Didi Kempot akhirnya sukses besar pada tahun 1989 dan menandatangani kontrak dengan label musik. Single hit pertama Cidro menjadi sangat populer di Belanda dan Suriname, dua negara dengan diaspora Jawa yang besar. Hal ini pula yang membuka jalan bagi musik campursari untuk menembus pasar mainstream.
Ketika Didi Kempot melakukan perjalanan ke Belanda untuk tampil pada tahun 1993, dia kewalahan melihat para penggemar telah menghafal lirik lagunya. Dia melanjutkan untuk merilis sepuluh album lagi di Belanda dan Suriname.
Beberapa tahun terakhir, musik campursari Didi Kempot mengalami kebangkitan popularitas di kalangan generasi muda.

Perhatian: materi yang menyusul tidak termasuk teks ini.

import Literature.AlgebraicGeometry.HodgeTheory.CyclicCoverPencilSlice
import Literature.AlgebraicGeometry.HodgeTheory.CyclicCoverPencilSolvedVector
import Literature.AlgebraicGeometry.Motives.UniversalHypersurfaceRegularLocusChartTarget
import Literature.Geometry.ComplexAnalytic.PhamBrieskornJoinBounded
import Literature.Geometry.ComplexAnalytic.PhamBrieskornFibreSymmetries
import HarnessLib

/-!
# The local Milnor fibre of a pencil member near the node: a homeomorphism onto a cut Pham–Brieskorn fibre,
# injective on `H₂`

Family `hodge`, layer `Literature/AlgebraicGeometry/HodgeTheory`; step A4a of the programme discharging
`carlsonToledo1999_nodalMeridianLocalMonodromyBound` (crux K1 of
`Summits/HodgeConjecture/HodgeConjecture/Theses/CyclicUnitaryPowers.lean`). For a member `X_c = {Q ∈ S | c(Q) = c}`
(`pencilFibre p c`, `c ≠ 0` small) of the nodal pencil `x₃^p = f₁ + c·x₂^p` read in the regular locus `𝒴°(ℂ)`, and the part
`A = X_c ∩ {F < T'}` of it inside the Morse ball (`F` the saturated Morse radius of the holomorphic Morse chart `Θ`,
`Σ (Θ y)ᵢ^{aᵢ} = φ(y)`, `a = (2, 2, p)`), the map

  `e : A → F_a = {Σ zᵢ^{aᵢ} = 1}`,  `e(Q)ᵢ = Θ(y(Q))ᵢ / λᵢ`  (`λᵢ^{aᵢ} = c`)

(Morse coordinates followed by the weighted rescaling of the local Milnor fibre `{Σ wᵢ^{aᵢ} = c}` to `{Σ zᵢ^{aᵢ} = 1}`) is a
HOMEOMORPHISM onto the cut fibre `F_a ∩ E`, `E = {Σ |λᵢ|² |zᵢ|² < T'}` (inverse: `z ↦ Φ⁻¹(b'₀, Θ⁻¹(λ z))`, a point of `𝒴°(ℂ)` because
the member `x₃^p = f₁ + c x₂^p` is nonsingular), and `E` is a coordinatewise-monotone neighbourhood of Milnor's join when
`Σ |λᵢ|² < T'`; so by `PhamBrieskornJoinBounded` (`F_a ∩ E ↪ F_a` is an isomorphism on homology) **`e` followed by the inclusion is
injective on `H₂(·; ℚ)`** — the input `hinj` of `PhamBrieskornCyclicNodeLocalisationHomotopy`. Main result:
`exists_localFibreChart` (the map `e : C(A, F_a)` with its formula and the injectivity). Milnor §9 (the local fibre is the
Pham–Brieskorn fibre up to rescaling), AGZV II §2.1.

Everything is proved; one concrete definition (`pencilFibre`); no named facts.

## References

* [Milnor1968] J. Milnor, Singular Points of Complex Hypersurfaces, §9 Lemma 9.2, Lemma 9.4, Thm. 9.1.
* [ArnoldGuseinzadeVarchenko2012] V. I. Arnold, S. M. Gusein-Zade, A. N. Varchenko, Singularities of Differentiable Maps II (2012), Part I §2.1.
* [CarlsonToledo1999] J. A. Carlson, D. Toledo, Duke Math. J. 97 (1999), §6 (kdoublept).
-/

noncomputable section

open CategoryTheory AlgebraicGeometry MvPolynomial TopologicalSpace Set Topology Filter Complex
open scoped Manifold ContDiff Real
open Literature.AlgebraicGeometry.Motives Literature.AlgebraicGeometry.Motives.UniversalHypersurface
open Literature.AlgebraicGeometry.HodgeTheory.UniversalHypersurface Literature.Geometry.ComplexAnalytic Literature.Geometry.Manifold
open Literature.AlgebraicTopology.SingularHomology

namespace Literature.AlgebraicGeometry.HodgeTheory

/-- **The member `X_c` of the nodal pencil read in the regular locus**: the points of the pencil slice with pencil coordinate
`c`. [cite: CarlsonToledo1999, §6 (kdoublept)] -/
def pencilFibre (p : ℕ) (c : ℂ) : Set (ComplexPoints (regularTotal ℂ 2 p)) :=
  {Q | Q ∈ pencilSlice p ∧ pencilCoord p Q = c}

/-- Membership in `X_c`, unfolded. [cite: CarlsonToledo1999, §6 (kdoublept)] -/
theorem mem_pencilFibre_iff (p : ℕ) (c : ℂ) (Q : ComplexPoints (regularTotal ℂ 2 p)) :
    Q ∈ pencilFibre p c ↔ Q ∈ pencilSlice p ∧ pencilCoord p Q = c :=
  Iff.rfl

/-- **`X_c` is the set of points with coefficient vector `b₀ − c·e_{x₂^p}`** (`p ≥ 3`). [cite: CarlsonToledo1999, §6 (kdoublept)] -/
theorem mem_pencilFibre_iff_regCoeff_eq {p : ℕ} (hp : 3 ≤ p) (c : ℂ) (Q : ComplexPoints (regularTotal ℂ 2 p)) :
    Q ∈ pencilFibre p c ↔ regCoeff ℂ 2 p Q =
      coeffsOf 2 p (cyclicCoverForm p (X 2 ^ (p - 2) * (X 0 * X 1) + X 0 ^ p + X 1 ^ p)) - Pi.single (regPowIndex 2 p 2) c := by
  constructor
  · rintro ⟨hS, hc⟩
    rw [regCoeff_eq_sub_single_pencilCoord p hp hS, hc]
  · intro h
    have hS : Q ∈ pencilSlice p := fun m => by
      rw [h, Pi.sub_apply, Pi.single_eq_of_ne m.2, sub_zero]
    refine ⟨hS, ?_⟩
    have h1 := congrFun (regCoeff_eq_sub_single_pencilCoord p hp hS) (regPowIndex 2 p 2)
    rw [h, Pi.sub_apply, Pi.sub_apply, Pi.single_eq_same, Pi.single_eq_same] at h1
    exact (sub_right_inj.mp h1).symm ▸ rfl

section LocalFibre

variable {p : ℕ} (hp : 3 ≤ p)
  (Φ : OpenPartialHomeomorph (ComplexPoints (regularTotal ℂ 2 p)) (({m : DegIndex 2 p // m ≠ regPowIndex 2 p 2} ⊕ Fin (2 + 1)) → ℂ))
  (hΦ : ⇑Φ = regChartFun 2 p 2) (hΦs : Φ.source = regChartDom 2 p 2) (hΦt : Φ.target = regChartFun 2 p 2 '' regChartDom 2 p 2)
  (Θ : OpenPartialHomeomorph (Fin (1 + 2) → ℂ) (Fin (1 + 2) → ℂ)) {r R''' R'' : ℝ}
  (hr : {z : Fin (1 + 2) → ℂ | ∑ i, ‖z i‖ ^ 2 ≤ r ^ 2} ⊆ Θ.target)
  (hΘφ : ∀ x ∈ Θ.source, ∑ i, (Θ x) i ^ PhamBrieskorn.cyclicNodeExponents p i = x 2 ^ p - (x 0 * x 1 + x 0 ^ p + x 1 ^ p))
  {ρW : ℝ}
  (hns : ∀ c : ℂ, c ≠ 0 → ‖c‖ < ρW → SmoothHypersurface.IsNonsingularForm ℂ (formOfCoeffs
    (coeffsOf 2 p (cyclicCoverForm p (X 2 ^ (p - 2) * (X 0 * X 1) + X 0 ^ p + X 1 ^ p)) - Pi.single (regPowIndex 2 p 2) c)))
  (hR : R''' < R'') {T' : ℝ} (hT'R : T' ≤ R''') (hT'r : T' ≤ r ^ 2)
  {c : ℂ} (hc0 : c ≠ 0) (hcρ : ‖c‖ < ρW)
  (lam : Fin (1 + 2) → ℂ) (hlam : ∀ i, lam i ^ PhamBrieskorn.cyclicNodeExponents p i = c)
include hp hΦ hΦs hΦt hr hΘφ hns hR hT'R hT'r hc0 hcρ hlam

omit hp hΦ hΦs hΦt hr hΘφ hns hR hT'R hT'r hc0 hcρ hlam in
/-- The rescaling constants are non-zero. [cite: Milnor1968, §9 Lemma 9.4] -/
theorem localFibre_lam_ne_zero (hp : 3 ≤ p) (hc0 : c ≠ 0) (hlam : ∀ i, lam i ^ PhamBrieskorn.cyclicNodeExponents p i = c)
    (i : Fin (1 + 2)) : lam i ≠ 0 := by
  intro h
  have := hlam i
  rw [h, zero_pow (PhamBrieskorn.cyclicNodeExponents_ne_zero p (by omega) i)] at this
  exact hc0 this.symm

omit hΦ hΦt hr hns hT'r hc0 hcρ hlam in
/-- **Data of a point of `A = X_c ∩ {F < T'}`**: it lies in the chart domain, its affine coordinates `y` are in `Θ.source`,
`Σ|Θ y|² = F`, and `Σ (Θ y)ᵢ^{aᵢ} = c`. [cite: Milnor1968, §9 Lemma 9.4] [cite: ArnoldGuseinzadeVarchenko2012, Part I §2.1] -/
theorem localFibre_point {Q : ComplexPoints (regularTotal ℂ 2 p)} (hQ : Q ∈ pencilFibre p c) (hF : satRadius p Θ R''' R'' Q < T') :
    Q ∈ Φ.source ∧ (fun j => regChartFun 2 p 2 Q (Sum.inr j)) ∈ Θ.source ∧
      ∑ i, ‖Θ (fun j => regChartFun 2 p 2 Q (Sum.inr j)) i‖ ^ 2 = satRadius p Θ R''' R'' Q ∧
      ∑ i, (Θ (fun j => regChartFun 2 p 2 Q (Sum.inr j))) i ^ PhamBrieskorn.cyclicNodeExponents p i = c := by
  obtain ⟨hQd, hy, hSig⟩ := mem_of_satRadius_lt p Θ R''' R'' hR (lt_of_lt_of_le hF hT'R)
  refine ⟨hΦs ▸ hQd, hy, hSig, ?_⟩
  rw [hΘφ _ hy, ← hQ.2, pencilCoord_eq_phi p hp hQd hQ.1]

omit hΦ hΦt hr hns hT'r hcρ in
/-- **`e(Q) = (Θ(y(Q))ᵢ / λᵢ)ᵢ` lies in the cut fibre `F_a ∩ {Σ|λᵢ|²|zᵢ|² < T'}`.** [cite: Milnor1968, §9 Lemma 9.4 and Thm. 9.1] -/
theorem localFibre_mem {Q : ComplexPoints (regularTotal ℂ 2 p)} (hQ : Q ∈ pencilFibre p c) (hF : satRadius p Θ R''' R'' Q < T') :
    (fun i => Θ (fun j => regChartFun 2 p 2 Q (Sum.inr j)) i / lam i) ∈
      PhamBrieskorn.fibre (PhamBrieskorn.cyclicNodeExponents p) ∩ {z : Fin (1 + 2) → ℂ | ∑ i, ‖lam i‖ ^ 2 * ‖z i‖ ^ 2 < T'} := by
  obtain ⟨-, -, hSig, hsum⟩ := localFibre_point hp Φ hΦs Θ hΘφ hR hT'R hQ hF
  have hl0 := localFibre_lam_ne_zero lam hp hc0 hlam
  constructor
  · rw [PhamBrieskorn.mem_fibre]
    have h : ∀ i, (Θ (fun j => regChartFun 2 p 2 Q (Sum.inr j)) i / lam i) ^ PhamBrieskorn.cyclicNodeExponents p i =
        (Θ (fun j => regChartFun 2 p 2 Q (Sum.inr j))) i ^ PhamBrieskorn.cyclicNodeExponents p i / c := fun i => by
      rw [div_pow, hlam i]
    simp_rw [h, ← Finset.sum_div, hsum, div_self hc0]
  · show ∑ i, ‖lam i‖ ^ 2 * ‖Θ (fun j => regChartFun 2 p 2 Q (Sum.inr j)) i / lam i‖ ^ 2 < T'
    have h : ∀ i, ‖lam i‖ ^ 2 * ‖Θ (fun j => regChartFun 2 p 2 Q (Sum.inr j)) i / lam i‖ ^ 2 =
        ‖Θ (fun j => regChartFun 2 p 2 Q (Sum.inr j)) i‖ ^ 2 := fun i => by
      rw [norm_div, div_pow, ← mul_div_assoc, mul_div_cancel_left₀ _ (pow_ne_zero 2 (norm_ne_zero_iff.mpr (hl0 i)))]
    simp_rw [h, hSig]; exact hF

/-! ### The inverse `z ↦ Φ⁻¹(b'₀, Θ⁻¹(λ z))` -/

omit hp hΦ hΦs hΦt hΘφ hns hR hT'R hc0 hcρ hlam in
/-- For `z` in the cut, `λ z` lies in the chart ball `{Σ|w|² < T'} ⊆ Θ.target`. [cite: Milnor1968, §9 Lemma 9.4] -/
theorem localFibre_smul_mem_target {z : Fin (1 + 2) → ℂ} (hz : z ∈ {z : Fin (1 + 2) → ℂ | ∑ i, ‖lam i‖ ^ 2 * ‖z i‖ ^ 2 < T'}) :
    ∑ i, ‖(lam * z) i‖ ^ 2 < T' ∧ lam * z ∈ Θ.target := by
  have h : ∑ i, ‖(lam * z) i‖ ^ 2 = ∑ i, ‖lam i‖ ^ 2 * ‖z i‖ ^ 2 :=
    Finset.sum_congr rfl fun i _ => by rw [Pi.mul_apply, norm_mul, mul_pow]
  refine ⟨h ▸ hz, hr ?_⟩
  show ∑ i, ‖(lam * z) i‖ ^ 2 ≤ r ^ 2
  rw [h]; exact (le_of_lt hz).trans hT'r

omit hp hΦ hΦs hΦt hns hR hT'R hc0 hcρ in
/-- **The affine point `y' = Θ⁻¹(λ z)` of a point `z` of the cut fibre**: `y' ∈ Θ.source`, `Θ y' = λ z`, `φ(y') = c`,
`Σ|Θ y'|² = Σ|λᵢ|²|zᵢ|²`. [cite: Milnor1968, §9 Lemma 9.4] -/
theorem localFibre_inv_affine {z : Fin (1 + 2) → ℂ}
    (hz : z ∈ PhamBrieskorn.fibre (PhamBrieskorn.cyclicNodeExponents p) ∩ {z : Fin (1 + 2) → ℂ | ∑ i, ‖lam i‖ ^ 2 * ‖z i‖ ^ 2 < T'}) :
    Θ.symm (lam * z) ∈ Θ.source ∧ Θ (Θ.symm (lam * z)) = lam * z ∧
      (Θ.symm (lam * z)) 2 ^ p - ((Θ.symm (lam * z)) 0 * (Θ.symm (lam * z)) 1 + (Θ.symm (lam * z)) 0 ^ p +
        (Θ.symm (lam * z)) 1 ^ p) = c ∧
      ∑ i, ‖Θ (Θ.symm (lam * z)) i‖ ^ 2 = ∑ i, ‖lam i‖ ^ 2 * ‖z i‖ ^ 2 := by
  obtain ⟨-, ht⟩ := localFibre_smul_mem_target Θ hr hT'r lam hz.2
  have hy : Θ.symm (lam * z) ∈ Θ.source := Θ.map_target ht
  have hΘy : Θ (Θ.symm (lam * z)) = lam * z := Θ.right_inv ht
  refine ⟨hy, hΘy, ?_, ?_⟩
  · rw [← hΘφ _ hy, hΘy]
    have h : ∀ i, (lam * z) i ^ PhamBrieskorn.cyclicNodeExponents p i = c * z i ^ PhamBrieskorn.cyclicNodeExponents p i :=
      fun i => by rw [Pi.mul_apply, mul_pow, hlam i]
    simp_rw [h, ← Finset.mul_sum, PhamBrieskorn.mem_fibre.mp hz.1, mul_one]
  · rw [hΘy]
    exact Finset.sum_congr rfl fun i _ => by rw [Pi.mul_apply, norm_mul, mul_pow]

omit hΦ hΦs hR hT'R in
/-- **The coordinate vector `(b'₀, Θ⁻¹(λ z))` lies in `Φ.target`**: the solved form there is `x₃^p − f₁ − c x₂^p`, nonsingular for
`0 < |c| < ρW`. [cite: Milnor1968, §9 Lemma 9.4] [cite: CarlsonToledo1999, §6 (kdoublept)] -/
theorem localFibre_inv_mem_target {z : Fin (1 + 2) → ℂ}
    (hz : z ∈ PhamBrieskorn.fibre (PhamBrieskorn.cyclicNodeExponents p) ∩ {z : Fin (1 + 2) → ℂ | ∑ i, ‖lam i‖ ^ 2 * ‖z i‖ ^ 2 < T'}) :
    (Sum.elim (fun m : {m : DegIndex 2 p // m ≠ regPowIndex 2 p 2} =>
        coeffsOf 2 p (cyclicCoverForm p (X 2 ^ (p - 2) * (X 0 * X 1) + X 0 ^ p + X 1 ^ p)) m.1) (Θ.symm (lam * z)) :
      ({m : DegIndex 2 p // m ≠ regPowIndex 2 p 2} ⊕ Fin (2 + 1)) → ℂ) ∈ Φ.target := by
  obtain ⟨-, -, hφ, -⟩ := localFibre_inv_affine Θ hr hΘφ hT'r lam hlam hz
  rw [hΦt]
  refine mem_image_regChartFun_of_nonsingular 2 p 2 (by omega) _ ?_
  rw [regChartCoeffVec_nodalPencil_eq p hp, hφ]
  exact hns c hc0 hcρ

Lagu-lagunya terus menyentuh hati orang-orang romantis yang putus asa di seluruh dunia.
Selera Musik Gen Z
Sementara itu, musik pop tampaknya kurang populer di kalangan Gen Z. Menurut survei Global Web Index (GWI), hanya 23% kelompok responden berusia 16-24 tahun yang menyukai genre pop.
Mayoritas responden Gen Z justru lebih menyukai musik hip-hop atau rap, dengan persentase 31%. Lalu ada 29% yang menyukai musik 90-an, 27% musik rock, dan 23% musik 2000-an.
GWI menemukan bahwa selera musik Gen Z berbeda dengan kelompok responden yang lebih tua.
“Kelompok responden yang berusia di atas 24 tahun terjebak pada musik tahun 80-an atau 90-an,” ujar GWI dalam laporan The Global Media Landscape yang dirilis pada November 2022.